BACA JUGA :  Kota Samarinda Tunggu Instruksi Gubernur Terkait Penerapan Pembatasan Kegiatan Masyarakat Berskala Mikro

Meskipun begitu, Ismed membeberkan kenaikan kasus covid-19 di Samarinda tidak secara signifikan atau bahkan meledak naik.

“Tapi kenaikan juga tidak sebesar mereka,” sebutnya.

Ismed juga menyatakan bahwa rumah sakit dan tenaga kerja kesehatan (Nakes) di kota Samarinda masih mampu melaksanakan tugas dan fungsinya.

“Terhadap kapasitas rumah sakit. Masih cukup dan aman terkendali. Rumah sakit kita masih cukup, tidak ada overload. Kita masih buka, masih mampu, karena tidak ada peningkatan kapasitas,” pungkasnya.

Berikut Isi Surat Edaran Terkait Pembatasan Jam Malam Yang Ditandangai Walikota Samarinda Syaharie Jaang :

Pemberlakuan pembatasan jam malam itu diterapkan sampai pada pukul : 20.00 WITA, dan ditujukan kepada (para pelaku usaha/pengelola/penanggung jawab tempat dan fasilitas umum, tempat wisata, rumah makan, cafe, sarana hiburan masyarakat, dan seluruh masyarakat Kota Samarinda, untuk dapat mengurangi aktifitas pada malam hari.

BACA JUGA :  Atasi Masalah Kemacetan, Pemkot Samarinda Rencanakan Bangun Terowongan di Gunung Manggah

1. Pada pengelola tempat dan fasilitas umum ; tempat wisata, rumah makan, café, sarana hiburan masyarakat dan sejenisnya menerapkan protokol kesehatan secara ketat dengan menerapkan 4M (Memakai masker, Mencuci tanggan, Menjaga Jarak dan Menghindari kerumunan).

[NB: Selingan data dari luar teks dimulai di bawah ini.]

/-!
# LINE «floquet-meter» port, part 2/3: `Row_A1fm` (one Floquet multiplier of the time-`τ` map), `floquet_contractive` / `floquet_expansive`, `row_A1fm_holds` (§E)

Re-homed for the scenario census (typer seat ns-census-typer-1 g8; the cells A1fm / A1e1 / A1cx0 are MEMBERS OF RECORD «DECIDED IN KERNEL IN FILES» of row A1apT
since census v1.72 (critic idea-crit-3 g7 PASS 23:21:11Z; ref ns-census-ref g9 PRE-CHECK ✓ §14.18 item 30; lead-presearch label), A1cx since v1.71 (temporal-spectrum
REV 4; restated VERBATIM here and decided by nesting); this port makes them TREE-decided): VERBATIM PORT of ns-idea-2 LINE g13-1 «floquet-meter» REV 1,
`pub/ideators/ns-idea-2/lines/floquet-meter/line-floquet-meter.lean` sha16 add9e8af7413777b (750 l., lean check rc 0, 0 sorry), split for the 400-line rule into
`ScenarioCensusFloquetMeter` (§A–§D) → `…FloquetMeterRow` (§E) → `…FloquetMeterCells` (§F–§G + census KEYS).  Lean text VERBATIM in namespace
`…Theorems.ScenarioCensus.FloquetMeter` (the line's `…Lines.FloquetMeter` re-homed); port edits: `local notation "E3"` → `abbrev E3` (typer lint: no notation in
port files), `@[conjecture]` on the OPEN head `Row_A1fr` and next cell `Row_A1fs` (typed only), seven one-line docstrings added (gate lint); the one deprecated lemma name at the kit's l.503
(`ContinuousLinearMap.coe_smul'` → `FunLike.coe_smul`, the replacement the linter names — exactly the line's REV 2 file bb1b268c071fb3ef, its only difference) is
used (proof text only); the §A lemmas the line
shares verbatim with «mode-rank» are taken BY NAME from the landed mode-rank port (listed below), `tendsto_typeI_bound` is not re-declared (used only there) and
the coordinate bound `abs_apply_le_norm'` (twin of landed Literature lemmas) is replaced at its one use by Mathlib's `PiLp.norm_apply_le` (proof text only).
Statements untouched.

No census VALUE is moved here (row A1apT keeps its value; the members become TREE-decided by name); NS regularity is NOT proved; (L′) ⟨10661⟩ is
untouched; no summit statement is proved by this file. Lemmas that restate already-landed tree declarations are taken BY NAME (gate lint `dedup.landed`): `apply_eq_apply_of_harmonic_bounded` = `ModeRank.apply_eq_apply_of_harmonic_bounded`, `apply_eq_apply_of_curl_const` = `ModeRank.apply_eq_apply_of_curl_const`, `tendsto_slice_atBot` = `ModeRank.tendsto_slice_atBot`, `eq_zero_of_curl_slice_const` = `ModeRank.eq_zero_of_curl_slice_const`.
-/

-- the summit and its single problem share the name `NavierStokesRegularity` (D-0017 nested layout)
set_option linter.dupNamespace false

noncomputable section

open Set Function Filter Topology

namespace Summit.NavierStokesRegularity.NavierStokesRegularity.Theorems.ScenarioCensus.FloquetMeter

open Literature.Analysis Literature.Analysis.FluidPDE InnerProductSpace
open Summit.NavierStokesRegularity.NavierStokesRegularity.Theorems (vorticity_eq_deriv_of_typeI)
open scoped Laplacian InnerProductSpace RealInnerProductSpace ContDiff

/-! ## E. Row A1fm — ONE FLOQUET MULTIPLIER (the amplitude character of the time-`τ` map) -/

/-- **Row A1fm (one Floquet multiplier)** — census A-block cell, (L′)-shape over the genuine class
`IsTypeIAncientMild C u` BY NAME: if for some period `τ > 0` and some real multiplier `μ` the field
reproduces itself up to amplitude after time `τ`, `u(t + τ, ·) = μ · u(t, ·)` whenever `t + τ < 0`, then
`u ≡ 0` on `t < 0`.  No hypothesis on the spatial structure of the slices, none on the sign or size of
`μ` (`μ = 1`: time-periodic; `μ = -1`: anti-periodic; `|μ| < 1`: decaying; `|μ| > 1`: GROWING INTO THE
SINGULAR TIME with arbitrary `τ`-periodic fine structure `u = e^{at} P(t, x)`, `a = log|μ|/τ`,
`P(t + τ) = ± P(t)`). -/
def Row_A1fm : Prop :=
  ∀ (C : ℝ) (u : ℝ → E3 → E3), IsTypeIAncientMild C u →
    ∀ (τ μ : ℝ), 0 < τ → (∀ t : ℝ, t + τ < 0 → ∀ x, u (t + τ) x = μ • u t x) →
      ∀ t < 0, ∀ x, u t x = 0

/-- The contractive case `|μ| ≤ 1`: Type-I decay along the backward orbit `t - nτ`
(`u(t) = μⁿ u(t - nτ)`, `‖u(t - nτ, x)‖ ≤ C/√(nτ - t) → 0`). -/
theorem floquet_contractive {C : ℝ} {u : ℝ → E3 → E3} (hu : IsTypeIAncientMild C u) {τ μ : ℝ}
    (hτ : 0 < τ) (hfl : ∀ t : ℝ, t + τ < 0 → ∀ x, u (t + τ) x = μ • u t x) (hμ : |μ| ≤ 1) :
    ∀ t < 0, ∀ x, u t x = 0 := by
  intro t ht x
  have hrep : ∀ n : ℕ, u t x = μ ^ n • u (t - n * τ) x := by
    intro n
    have h := floquet_iter (V := u) hτ.le hfl n (t - n * τ) (by rw [sub_add_cancel]; exact ht) x
    rw [sub_add_cancel] at h
    exact h
  have hle : ∀ n : ℕ, ‖u t x‖ ≤ ‖u (t - n * τ) x‖ := by
    intro n
    rw [hrep n, norm_smul, norm_pow, Real.norm_eq_abs]
    exact mul_le_of_le_one_left (norm_nonneg _) (pow_le_one₀ (abs_nonneg μ) hμ)
  have h0 : Tendsto (fun n : ℕ => (n : ℝ) * τ) atTop atTop :=
    tendsto_natCast_atTop_atTop.atTop_mul_const hτ
  have h1 : Tendsto (fun n : ℕ => t + -((n : ℝ) * τ)) atTop atBot :=
    tendsto_atBot_add_const_left _ t (tendsto_neg_atTop_atBot.comp h0)
  have hlim : Tendsto (fun n : ℕ => ‖u (t - n * τ) x‖) atTop (𝓝 0) := by
    have h2 := ((ModeRank.tendsto_slice_atBot hu x).comp h1).norm
    rw [norm_zero] at h2
    refine h2.congr fun n => ?_
    simp [sub_eq_add_neg]
  have h3 : ‖u t x‖ ≤ 0 := ge_of_tendsto' hlim hle
  exact norm_le_zero_iff.1 h3
import Summits.BirchSwinnertonDyer.BirchSwinnertonDyer.Theses.PrintX10b
import Summits.BirchSwinnertonDyer.BirchSwinnertonDyer.Theorems.PrintX8VerticalStevensIrreducible
import HarnessLib

/-!
# LINE `theoremB-x10b` (crux `PrintX10b.AnalyticMuZeroX10b`, stmt-BirchSwinnertonDyer-20682) — STUB 2 CLOSED BY NAME

`stub_nonconstancy_of_theoremB` (registered skeleton v4, sha16 41c1930e4741df0b, cell bsd-f3-mu -imc g7) with its
EXACT registered signature, proved by the tree theorem
`PrintX8VerticalStevens.cycWindingNonConstancyOddIrreducible_of_conjSpanGenAll` (bsd-print-x8 p1 g4, p569759):
THEOREM B (`∀ N p, p.Prime → ¬ p ∣ N → ConjSpanGen N p`) ⟹ AN-9 non-constancy of the cyclotomic winding function
mod `p` for every odd good prime `p` with `E[p]` irreducible.  No named fact.  (A second, independent kernel proof:
bsd-f3-mu -an g5 `AN9.lean` v2 2accc625eee21839.)
[cite: MazurTateTeitelbaum1986Invent, §I.10 (10.1)] [cite: Stevens1982, §1.1]
-/

namespace Summit.BirchSwinnertonDyer.BirchSwinnertonDyer.Cruxes.AnalyticMuZeroX10b.TheoremB

open WeierstrassCurve Literature.NumberTheory.EllipticCurves Literature.NumberTheory.EllipticCurves.Rank1Residual

/-- **Stub 2 of LINE theoremB-x10b, by name and registered signature**: THEOREM B ⟹ AN-9.
[cite: MazurTateTeitelbaum1986Invent, §I.10 (10.1)] -/
theorem stub_nonconstancy_of_theoremB :
    (∀ (N p : ℕ), p.Prime → ¬ p ∣ N → ConjSpanGen N p) →
      ∀ (W : WeierstrassCurve ℚ) [W.IsElliptic] [W.IsGloballyMinimal] (p : ℕ) [Fact p.Prime],
        p ≠ 2 → W.HasGoodReductionAtPrime p → W.HasIrreducibleModPGaloisRep p → CycWindingNonConstantAt W p :=
  fun hB =>
    Summit.BirchSwinnertonDyer.BirchSwinnertonDyer.Theorems.PrintX8VerticalStevens.cycWindingNonConstancyOddIrreducible_of_conjSpanGenAll
      (fun M q _ hq hqM => hB M q hq hqM)

end Summit.BirchSwinnertonDyer.BirchSwinnertonDyer.Cruxes.AnalyticMuZeroX10b.TheoremB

2. Seluruh masyarakat agar menjaga diri dari serangan virus COVID-19 dengan cara tidak menciptakan kerumunan yang berpotensi terjadinya penularan COVID-19, mengurangi akltifitas diluar rumah, dan menjaga lingkungan disekitarnya.

3. Pada pengelolaan sebagaimana poin ke-satu serta masyarakat agar sementara waktu membatasi kegiatan usahanya maksimal pada pukul : 20.00 Wita guna menekan penyebaran virus COVID-19 di Samarinda.

4. Apabila masih ada kegiatan tersebut diatas melewati waktu yang ditentukan, maka Pemerintah Kota akan bertindak tegas sebagaimana peraturan yang berlaku.

5. Pembatasan kegiatan malam hari ini berlaku sejak dikeluarkan hingga tanggal 10 Februari 2021 dan dapat diperpanjang apabila diperlukan.